The fire chiefs believe they are putting community safety first by doing the fix now (within six months) and not delaying the project for up to two years.
The Peterson plan, according to Bacon, can be done with the money currently available to support 9-1-1 (the cellphone surcharge and the small property tax levy) and no money collected from the commissioner "imposed" sales/use tax (December, 2008) will be needed. However, the Peterson Plan does not include all first reponders having 800 megahertz radios.
Bacon does not deny that there may be a turf issue involved in the Peterson Plan for the benefit of Peterson and Nimishillen Township trustees. However, he said that he was willing to abide that possibility because he feels that the alternative, in terms of the timing issue, puts the safety of Stark Countians first.
The SCPR maintains that the Peterson/Nimishillen self-interest is a primary motivation for Peterson's Plan. The Report accepts Bacon's take that parochial interests can be accepted when "the greater county good" is also achieved contemporaneously.
More troublesome to the SCPR are the positions of Commissioner Bosley and Governance Committee chair Gonzalez.
Why were they so set on going centralized and countywide dispatch in "one fell swoop?"

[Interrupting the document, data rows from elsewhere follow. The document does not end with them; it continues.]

import Summits.AtomisticToContinuum.BoseEinsteinCondensation.Theorems.BECCutLineWeakDisorderGroundStateRigidityStubLincombGroundState
import Summits.AtomisticToContinuum.BoseEinsteinCondensation.Theorems.BECCutLineWeakDisorderGroundStateRigidityStubClosedJensen
import HarnessLib

/-!
# Crux `GroundStateRigidity` (stmt-AtomisticToContinuum-9072), line `Sketch`:
# the registered stub `stub_kineticCauchy` (Stub 15c)

Supports (does not close) stmt-AtomisticToContinuum-9072; stub `stub_kineticCauchy` of line
`Sketch` (lead c3). **Near-optimal trial-state approximants of a measurable `Ψ` for an
INCREASING family of pair potentials `w m` are Cauchy in kinetic energy.** Write
`Q(f) = ∫⁻ (|∇f|² + W₀|f|²)` for the raw quadratic form of the FIXED potential `w m₀` on `C¹`
functions (`W₀ = ∑_{i<j} w m₀ (|xᵢ - xⱼ|)`), where `m₀` is chosen with `S ≤ q̄_{w m₀}[Ψ] + δ`.

* Upper bound: for `m ≥ m₀`, `Q(Φₘ) ≤ energy (w m) Φₘ ≤ S + δ` eventually (monotone family).
* Lower bound on sums: `4 S ≤ Q(Φₘ + Φₘ') + 8δ` for all large `m, m'`. Otherwise along a sequence
  of violating pairs the normalised midpoints `(Φₘ + Φₘ')/‖Φₘ + Φₘ'‖₂` are trial states converging
  to `Ψ` in `L²` (`‖(Φₘ + Φₘ')/2‖₂ → ‖Ψ‖₂ = 1`) with `w m₀`-energies asymptotically `≤ S - 2δ`,
  contradicting `q̄_{w m₀}[Ψ] ≤ liminf` (`closedEnergy_le_liminf`) and `S ≤ q̄_{w m₀}[Ψ] + δ`.
* Parallelogram law (`LincombGS.rawEnergy_add_sub`): `Q(Φₘ + Φₘ') + Q(Φₘ - Φₘ') = 2Q(Φₘ) + 2Q(Φₘ')
  ≤ 4S + 4δ ≤ Q(Φₘ + Φₘ') + 12δ`, so `∫|∇(Φₘ - Φₘ')|² ≤ Q(Φₘ - Φₘ') ≤ 12δ < ε` for `δ = ε/16`.
-/

noncomputable section

open MeasureTheory Filter
open scoped ENNReal NNReal Topology

namespace Summit.AtomisticToContinuum.BoseEinsteinCondensation.Theorems.GroundStateRigidity

open Literature.MathematicalPhysics.QuantumManyBody.BoseGas

namespace KineticCauchy

variable {N : ℕ}

/-- The raw quadratic form is monotone in the pair profile: `w ≤ v ⇒ Q_w(f) ≤ Q_v(f)`.
[folklore] -/
theorem rawForm_mono_pot {v w : ℝ → ℝ≥0∞} (h : ∀ r, w r ≤ v r) (f : Config N → ℂ) :
    ∫⁻ X, kineticDensity f X + interaction w X * (‖f X‖₊ : ℝ≥0∞) ^ 2 ≤
      ∫⁻ X, kineticDensity f X + interaction v X * (‖f X‖₊ : ℝ≥0∞) ^ 2 :=
  lintegral_mono fun X =>
    add_le_add le_rfl (mul_le_mul' (ClosedJensen.interaction_mono h X) le_rfl)

/-- The kinetic energy is at most the raw quadratic form (drop the interaction). [folklore] -/
theorem kinetic_le_rawForm (v : ℝ → ℝ≥0∞) (f : Config N → ℂ) :
    ∫⁻ X, kineticDensity f X ≤
      ∫⁻ X, kineticDensity f X + interaction v X * (‖f X‖₊ : ℝ≥0∞) ^ 2 :=
  lintegral_mono fun _ => le_self_add

/-- **Cancellation in the parallelogram law** (pure `ℝ≥0∞` arithmetic): if `A + D ≤ 4S + 4δ`,
`4S ≤ A + 8δ` and `A < ⊤`, then `D ≤ 12δ`. [folklore] -/
theorem le_of_parallelogram {A D S δ : ℝ≥0∞} (hA : A ≠ ⊤) (h1 : A + D ≤ 4 * S + 4 * δ)
    (h2 : 4 * S ≤ A + 8 * δ) : D ≤ 12 * δ := by
  refine ENNReal.le_of_add_le_add_left hA (h1.trans ?_)
  calc 4 * S + 4 * δ ≤ A + 8 * δ + 4 * δ := add_le_add h2 le_rfl
    _ = A + 12 * δ := by ring

/-- **Lower bound on sums of approximants from the closed energy.** If `Φₙ → Ψ` in `L²`
(`Ψ` measurable), `a k, b k → ∞`, and the raw `v`-form of the sums `(Φ (a k)).ψ + (Φ (b k)).ψ` is
at most `4B` for every `k`, then `q̄_v[Ψ] ≤ B`: the midpoints `Gₖ = ((Φ (a k)).ψ + (Φ (b k)).ψ)/2`
are `C¹`, Dirichlet, symmetric, converge to `Ψ` in `L²` with `‖Gₖ‖₂ → ‖Ψ‖₂ = 1`, have raw form
`Q(Gₖ) ≤ B` (scaling), so the normalised midpoints are trial states converging to `Ψ` with energies
`≤ ‖Gₖ‖₂⁻² B → B`, and `closedEnergy_le_liminf` applies. [cite: Kato1966, VI §1.3 Thm 1.16] -/
theorem closedEnergy_le_of_sums (v : ℝ → ℝ≥0∞) {L : ℝ} {Φ : ℕ → TrialState N L}
    {Ψ : Config N → ℂ} (hΨ : Measurable Ψ) (hΦΨ : TendstoL2 Φ Ψ) {a b : ℕ → ℕ}
    (ha : Tendsto a atTop atTop) (hb : Tendsto b atTop atTop) {B : ℝ≥0∞}
    (hB : ∀ k, ∫⁻ X, kineticDensity (fun Y => (Φ (a k)).ψ Y + (Φ (b k)).ψ Y) X +
        interaction v X * (‖(Φ (a k)).ψ X + (Φ (b k)).ψ X‖₊ : ℝ≥0∞) ^ 2 ≤ 4 * B) :
    closedEnergy v L Ψ ≤ B := by
  -- the midpoints `Gₖ = c (Φ_{a k} + Φ_{b k})`, `c = 1/2`
  set c : ℝ := 2⁻¹ with hc_def
  set G : ℕ → Config N → ℂ := fun k X => (c : ℂ) * ((Φ (a k)).ψ X + (Φ (b k)).ψ X) with hG_def
  have hsumc : ∀ k, ContDiff ℝ 1 fun X => (Φ (a k)).ψ X + (Φ (b k)).ψ X := fun k =>
    (Φ (a k)).contDiff.add (Φ (b k)).contDiff
  have hGc : ∀ k, ContDiff ℝ 1 (G k) := fun k => contDiff_const.mul (hsumc k)
  have hG0 : ∀ k X, X ∉ boxN N L → G k X = 0 := fun k X hX => by
    simp [hG_def, (Φ (a k)).eq_zero X hX, (Φ (b k)).eq_zero X hX]
  have hGσ : ∀ k (σ : Equiv.Perm (Fin N)) (X : Config N), G k (X ∘ σ) = G k X :=
    fun k σ X => by simp only [hG_def, (Φ (a k)).symm σ X, (Φ (b k)).symm σ X]
  have hΨ1 : ∫⁻ X, (‖Ψ X‖₊ : ℝ≥0∞) ^ 2 = 1 :=
    hΦΨ.lintegral_nnnorm_sq_eq_one hΨ.aestronglyMeasurable
  -- `Gₖ → Ψ` in `L²`
  have hGF : Tendsto (fun k => ∫⁻ X, (‖G k X - Ψ X‖₊ : ℝ≥0∞) ^ 2) atTop (𝓝 0) := by
    have htol : Tendsto (fun k => (∫⁻ X, (‖(Φ (a k)).ψ X - Ψ X‖₊ : ℝ≥0∞) ^ 2) +
        ∫⁻ X, (‖(Φ (b k)).ψ X - Ψ X‖₊ : ℝ≥0∞) ^ 2) atTop (𝓝 0) := by
      have h := (hΦΨ.comp ha).add (hΦΨ.comp hb)
      rw [add_zero] at h
      exact h
    have h := LincombGS.tendsto_lincomb (ψ := fun k => (Φ (a k)).ψ) (φ := fun k => (Φ (b k)).ψ)
      (fun k => (Φ (a k)).contDiff.continuous.measurable) hΨ htol (fun k => le_self_add)
      (fun k => le_add_self) (c : ℂ) (c : ℂ)
    refine h.congr fun k => lintegral_congr fun X => ?_
    have e : (c : ℂ) * (Φ (a k)).ψ X + (c : ℂ) * (Φ (b k)).ψ X - ((c : ℂ) * Ψ X + (c : ℂ) * Ψ X) =
        G k X - Ψ X := by
      simp only [hG_def, hc_def]
      push_cast
      ring
    rw [e]
  -- masses `‖Gₖ‖₂² → 1`
  have hm : Tendsto (fun k => ∫⁻ X, (‖G k X‖₊ : ℝ≥0∞) ^ 2) atTop (𝓝 1) :=
    ExistsNonneg.tendsto_lintegral_nnnorm_sq (G := G)
      (fun k => (hGc k).continuous.aestronglyMeasurable) hΨ.aestronglyMeasurable hΨ1 hGF
  -- raw forms `Q(Gₖ) = Q(Φ_{a k} + Φ_{b k})/4 ≤ B`
  have hc2 : (‖(c : ℂ)‖₊ : ℝ≥0∞) ^ 2 = 4⁻¹ := by
    rw [ExistsNonneg.coe_nnnorm_ofReal_sq, hc_def, inv_pow,
      ENNReal.ofReal_inv_of_pos (by norm_num)]
    norm_num
  have hQG : ∀ k, ∫⁻ X, kineticDensity (G k) X + interaction v X * (‖G k X‖₊ : ℝ≥0∞) ^ 2 ≤ B := by
    intro k
    have h := LincombGS.rawEnergy_const_mul v (c : ℂ) ((hsumc k).differentiable one_ne_zero)
    simp only [hG_def]
    rw [h, hc2]
    calc 4⁻¹ * _ ≤ 4⁻¹ * (4 * B) := mul_le_mul' le_rfl (hB k)
      _ = B := by rw [← mul_assoc, ENNReal.inv_mul_cancel (by norm_num) (by norm_num), one_mul]
  -- the normalised midpoints (junk where the mass vanishes, finitely often)
  choose Θ hΘ _hlow using fun k =>
    LincombGS.exists_trialState_normalize (Φ 0) v (hGc k) (hG0 k) (hGσ k)
  have hev : ∀ᶠ k in atTop, ∫⁻ X, (‖G k X‖₊ : ℝ≥0∞) ^ 2 ≠ 0 := hm.eventually_ne one_ne_zero
  -- `Θₖ → Ψ` in `L²`: the normalising constants tend to `1`
  have hΘΨ : TendstoL2 Θ Ψ := by
    have hcst : Tendsto (fun k => Real.sqrt ((∫⁻ X, (‖G k X‖₊ : ℝ≥0∞) ^ 2).toReal)⁻¹) atTop
        (𝓝 1) := by
      have h1' := (ENNReal.tendsto_toReal ENNReal.one_ne_top).comp hm
      rw [ENNReal.toReal_one] at h1'
      have h2' := (Real.continuous_sqrt.tendsto _).comp (h1'.inv₀ one_ne_zero)
      rwa [inv_one, Real.sqrt_one] at h2'
    refine (ExistsNonneg.tendsto_lintegral_const_mul_sub (G := G) hΨ hΨ1 hcst hGF).congr'
      (hev.mono fun k hk => ?_)
    beta_reduce
    rw [(hΘ k hk).1]
  -- energies `≤ ‖Gₖ‖₂⁻² B → B`
  have hEΘ : ∀ᶠ k in atTop, energy v (Θ k) ≤ (∫⁻ X, (‖G k X‖₊ : ℝ≥0∞) ^ 2)⁻¹ * B :=
    hev.mono fun k hk => by
      rw [(hΘ k hk).2]
      exact mul_le_mul' le_rfl (hQG k)
  have hlim : Tendsto (fun k => (∫⁻ X, (‖G k X‖₊ : ℝ≥0∞) ^ 2)⁻¹ * B) atTop (𝓝 B) := by
    have h := hm.inv
    rw [inv_one] at h
    have h' := ENNReal.Tendsto.mul_const h (Or.inl one_ne_zero) (b := B)
    rwa [one_mul] at h'
  exact (closedEnergy_le_liminf v hΘΨ).trans ((liminf_le_liminf hEΘ).trans hlim.liminf_eq.le)

end KineticCauchy

open KineticCauchy LincombGS in
/-- **Stub 15c — near-optimal approximants of a measurable `Ψ` for an INCREASING family of
potentials are Cauchy in kinetic energy.** If trial states `Φₘ → Ψ` in `L²` (`Ψ` measurable),
`energy (w m) (Φ m) ≤ S + o(1)` with `w m ↑` in `m`, and the closed energies `q̄_{w m}[Ψ] ↑ S < ⊤`
(`∀ δ, ∃ m₀, S ≤ q̄_{w m₀}[Ψ] + δ`), then `∫|∇(Φₘ − Φₘ')|² → 0` as `m, m' → ∞`: parallelogram
law for the raw quadratic form of `w m₀` on the `C¹` core (`LincombGS.rawEnergy_add_sub`),
`Q_{m₀}(Φₘ) ≤ energy (w m) (Φ m) ≤ S + o(1)` for `m ≥ m₀`, and the lower bound
`4 S ≤ Q_{m₀}(Φₘ + Φₘ') + 8δ` for all large `m, m'` (otherwise the normalised midpoints along a
sequence of violating pairs are trial states converging to `Ψ` with `w m₀`-energies eventually
`≤ (1 + o(1))(S − 2δ)`, against `closedEnergy_le_liminf` and `S ≤ q̄_{w m₀}[Ψ] + δ`; `‖Ψ‖₂ = 1` by
`TendstoL2.lintegral_nnnorm_sq_eq_one`), whence `Q_{m₀}(Φₘ − Φₘ') ≤ 12δ < ε` for `δ = ε/16`.
[cite: Kato1966, VI §1.3 Thm 1.16] -/
theorem stub_kineticCauchy :
    ∀ (N : ℕ) (L : ℝ) (w : ℕ → ℝ → ℝ≥0∞) (Φ : ℕ → TrialState N L) (Ψ : Config N → ℂ) (S : ℝ≥0∞),
      (∀ m : ℕ, Measurable (w m)) → (∀ m m' : ℕ, m ≤ m' → ∀ r : ℝ, w m r ≤ w m' r) → S ≠ ⊤ →
      Measurable Ψ → TendstoL2 Φ Ψ →
      (∀ δ : ℝ≥0∞, 0 < δ → ∀ᶠ m : ℕ in atTop, energy (w m) (Φ m) ≤ S + δ) →
      (∀ δ : ℝ≥0∞, 0 < δ → ∃ m₀ : ℕ, S ≤ closedEnergy (w m₀) L Ψ + δ) →
      ∀ ε : ℝ≥0∞, 0 < ε → ∃ M : ℕ, ∀ m m' : ℕ, M ≤ m → M ≤ m' →
        ∫⁻ X, kineticDensity (fun Y => (Φ m).ψ Y - (Φ m').ψ Y) X ≤ ε := by
  intro N L w Φ Ψ S _hw hmono hS hΨ hΦΨ hE hC ε hε
  -- the case `ε = ⊤` is trivial
  rcases eq_or_ne ε ⊤ with hεt | hεt
  · exact ⟨0, fun m m' _ _ => hεt ▸ le_top⟩
  -- `δ = ε / 16`
  set δ : ℝ≥0∞ := ε / 16 with hδ_def
  have hδ : 0 < δ := ENNReal.div_pos hε.ne' (by norm_num)
  have h16 : 16 * δ = ε := ENNReal.mul_div_cancel (by norm_num) (by norm_num)
  obtain ⟨m₀, hm₀⟩ := hC δ hδ
  -- upper bound: `Q_{m₀}(Φ m) ≤ S + δ` for large `m`
  obtain ⟨M₁, hM₁⟩ : ∃ M₁ : ℕ, ∀ m, M₁ ≤ m →
      ∫⁻ X, kineticDensity (Φ m).ψ X + interaction (w m₀) X * (‖(Φ m).ψ X‖₊ : ℝ≥0∞) ^ 2 ≤
        S + δ := by
    obtain ⟨M, hM⟩ := eventually_atTop.1 (hE δ hδ)
    refine ⟨max M m₀, fun m hm => ?_⟩
    exact (rawForm_mono_pot (hmono m₀ m (le_of_max_le_right hm)) (Φ m).ψ).trans
      (hM m (le_of_max_le_left hm))
  -- lower bound on sums: `4 S ≤ Q_{m₀}(Φ m + Φ m') + 8 δ` for large `m, m'`
  obtain ⟨M₂, hM₂⟩ : ∃ M₂ : ℕ, ∀ m m', M₂ ≤ m → M₂ ≤ m' →
      4 * S ≤ (∫⁻ X, kineticDensity (fun Y => (Φ m).ψ Y + (Φ m').ψ Y) X +
        interaction (w m₀) X * (‖(Φ m).ψ X + (Φ m').ψ X‖₊ : ℝ≥0∞) ^ 2) + 8 * δ := by
    by_cases hSδ : S ≤ 2 * δ
    · refine ⟨0, fun m m' _ _ => ?_⟩
      calc 4 * S ≤ 4 * (2 * δ) := mul_le_mul' le_rfl hSδ
        _ = 8 * δ := by ring
        _ ≤ _ := le_add_self
    push Not at hSδ
    by_contra hcon
    push Not at hcon
    choose a b ha hb hlt using hcon
    have haT : Tendsto a atTop atTop := tendsto_atTop_mono ha tendsto_id
    have hbT : Tendsto b atTop atTop := tendsto_atTop_mono hb tendsto_id
    have h8t : 8 * δ ≠ ⊤ := ENNReal.mul_ne_top (by norm_num) (ENNReal.div_ne_top hεt (by norm_num))
    have hB : ∀ k, ∫⁻ X, kineticDensity (fun Y => (Φ (a k)).ψ Y + (Φ (b k)).ψ Y) X +
        interaction (w m₀) X * (‖(Φ (a k)).ψ X + (Φ (b k)).ψ X‖₊ : ℝ≥0∞) ^ 2 ≤
          4 * (S - 2 * δ) := fun k => by
      rw [ENNReal.mul_sub fun _ _ => by norm_num]
      have e : (4 : ℝ≥0∞) * (2 * δ) = 8 * δ := by ring
      rw [e]
      exact ENNReal.le_sub_of_add_le_right h8t (hlt k).le
    have hcl := closedEnergy_le_of_sums (w m₀) hΨ hΦΨ haT hbT hB
    have key : S + δ ≤ S + 0 :=
      calc S + δ ≤ closedEnergy (w m₀) L Ψ + δ + δ := add_le_add hm₀ le_rfl
        _ ≤ (S - 2 * δ) + δ + δ := by gcongr
        _ = (S - 2 * δ) + 2 * δ := by rw [two_mul, add_assoc]
        _ = S := tsub_add_cancel_of_le hSδ.le
        _ = S + 0 := (add_zero S).symm
    exact hδ.ne' (le_zero_iff.1 (ENNReal.le_of_add_le_add_left hS key))
  -- conclusion from the parallelogram law
  refine ⟨max M₁ M₂, fun m m' hm hm' => ?_⟩
  have hQm := hM₁ m (le_of_max_le_left hm)
  have hQm' := hM₁ m' (le_of_max_le_left hm')
  have hpar := rawEnergy_add_sub (w m₀) (Φ m).contDiff (Φ m').contDiff
  have hSδt : S + δ ≠ ⊤ := ENNReal.add_ne_top.2 ⟨hS, ENNReal.div_ne_top hεt (by norm_num)⟩
  have h1 : (∫⁻ X, kineticDensity (fun Y => (Φ m).ψ Y + (Φ m').ψ Y) X +
        interaction (w m₀) X * (‖(Φ m).ψ X + (Φ m').ψ X‖₊ : ℝ≥0∞) ^ 2) +
      ∫⁻ X, kineticDensity (fun Y => (Φ m).ψ Y - (Φ m').ψ Y) X +
        interaction (w m₀) X * (‖(Φ m).ψ X - (Φ m').ψ X‖₊ : ℝ≥0∞) ^ 2 ≤ 4 * S + 4 * δ := by
    rw [hpar]
    calc 2 * _ + 2 * _ ≤ 2 * (S + δ) + 2 * (S + δ) :=
          add_le_add (mul_le_mul' le_rfl hQm) (mul_le_mul' le_rfl hQm')
      _ = 4 * S + 4 * δ := by ring
  have hA : (∫⁻ X, kineticDensity (fun Y => (Φ m).ψ Y + (Φ m').ψ Y) X +
      interaction (w m₀) X * (‖(Φ m).ψ X + (Φ m').ψ X‖₊ : ℝ≥0∞) ^ 2) ≠ ⊤ := by
    refine ne_top_of_le_ne_top ?_ (le_self_add.trans h1)
    have e : (4 : ℝ≥0∞) * S + 4 * δ = 4 * (S + δ) := by ring
    rw [e]
    exact ENNReal.mul_ne_top (by norm_num) hSδt
  have hD := le_of_parallelogram hA h1 (hM₂ m m' (le_of_max_le_right hm) (le_of_max_le_right hm'))
  calc ∫⁻ X, kineticDensity (fun Y => (Φ m).ψ Y - (Φ m').ψ Y) X
      ≤ ∫⁻ X, kineticDensity (fun Y => (Φ m).ψ Y - (Φ m').ψ Y) X +
          interaction (w m₀) X * (‖(Φ m).ψ X - (Φ m').ψ X‖₊ : ℝ≥0∞) ^ 2 :=
        kinetic_le_rawForm (w m₀) _
    _ ≤ 12 * δ := hD
    _ ≤ 16 * δ := mul_le_mul' (by norm_num) le_rfl
    _ = ε := h16

end Summit.AtomisticToContinuum.BoseEinsteinCondensation.Theorems.GroundStateRigidity

end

Why not get the fixes done immediatley within the concepts of four to five dispatch centers with up-to-date equipment which makes calling 9-1-1 seamless to callers and which will be state-of-the-art in terms of identifying locations of cellphone callers?
The Report suspects that if there are politics involved, it is coming more likely from the commissioners' office and from Gonzalez than from the professional emergency services folks.
A main ingredient in Bosley becoming commissioner was his embracing of Peterson's Plan , as a central aspect of his campaign, when he decided to take on incumbent Republican county commissioner Richard Regula in 2006.
Along the way Bosley got off of the Peterson Plan and bought into the Gonzalez Plan.
It was Commissioner Bosley who conceived the idea of imposing the 0.50 percent increase in the sales/use tax and sold fellow commissioners Republican Jane Vignos (since retired) and Democrat Tom Harmon (since resigned) on the idea. In December, 2008 the commissioners imposed the tax.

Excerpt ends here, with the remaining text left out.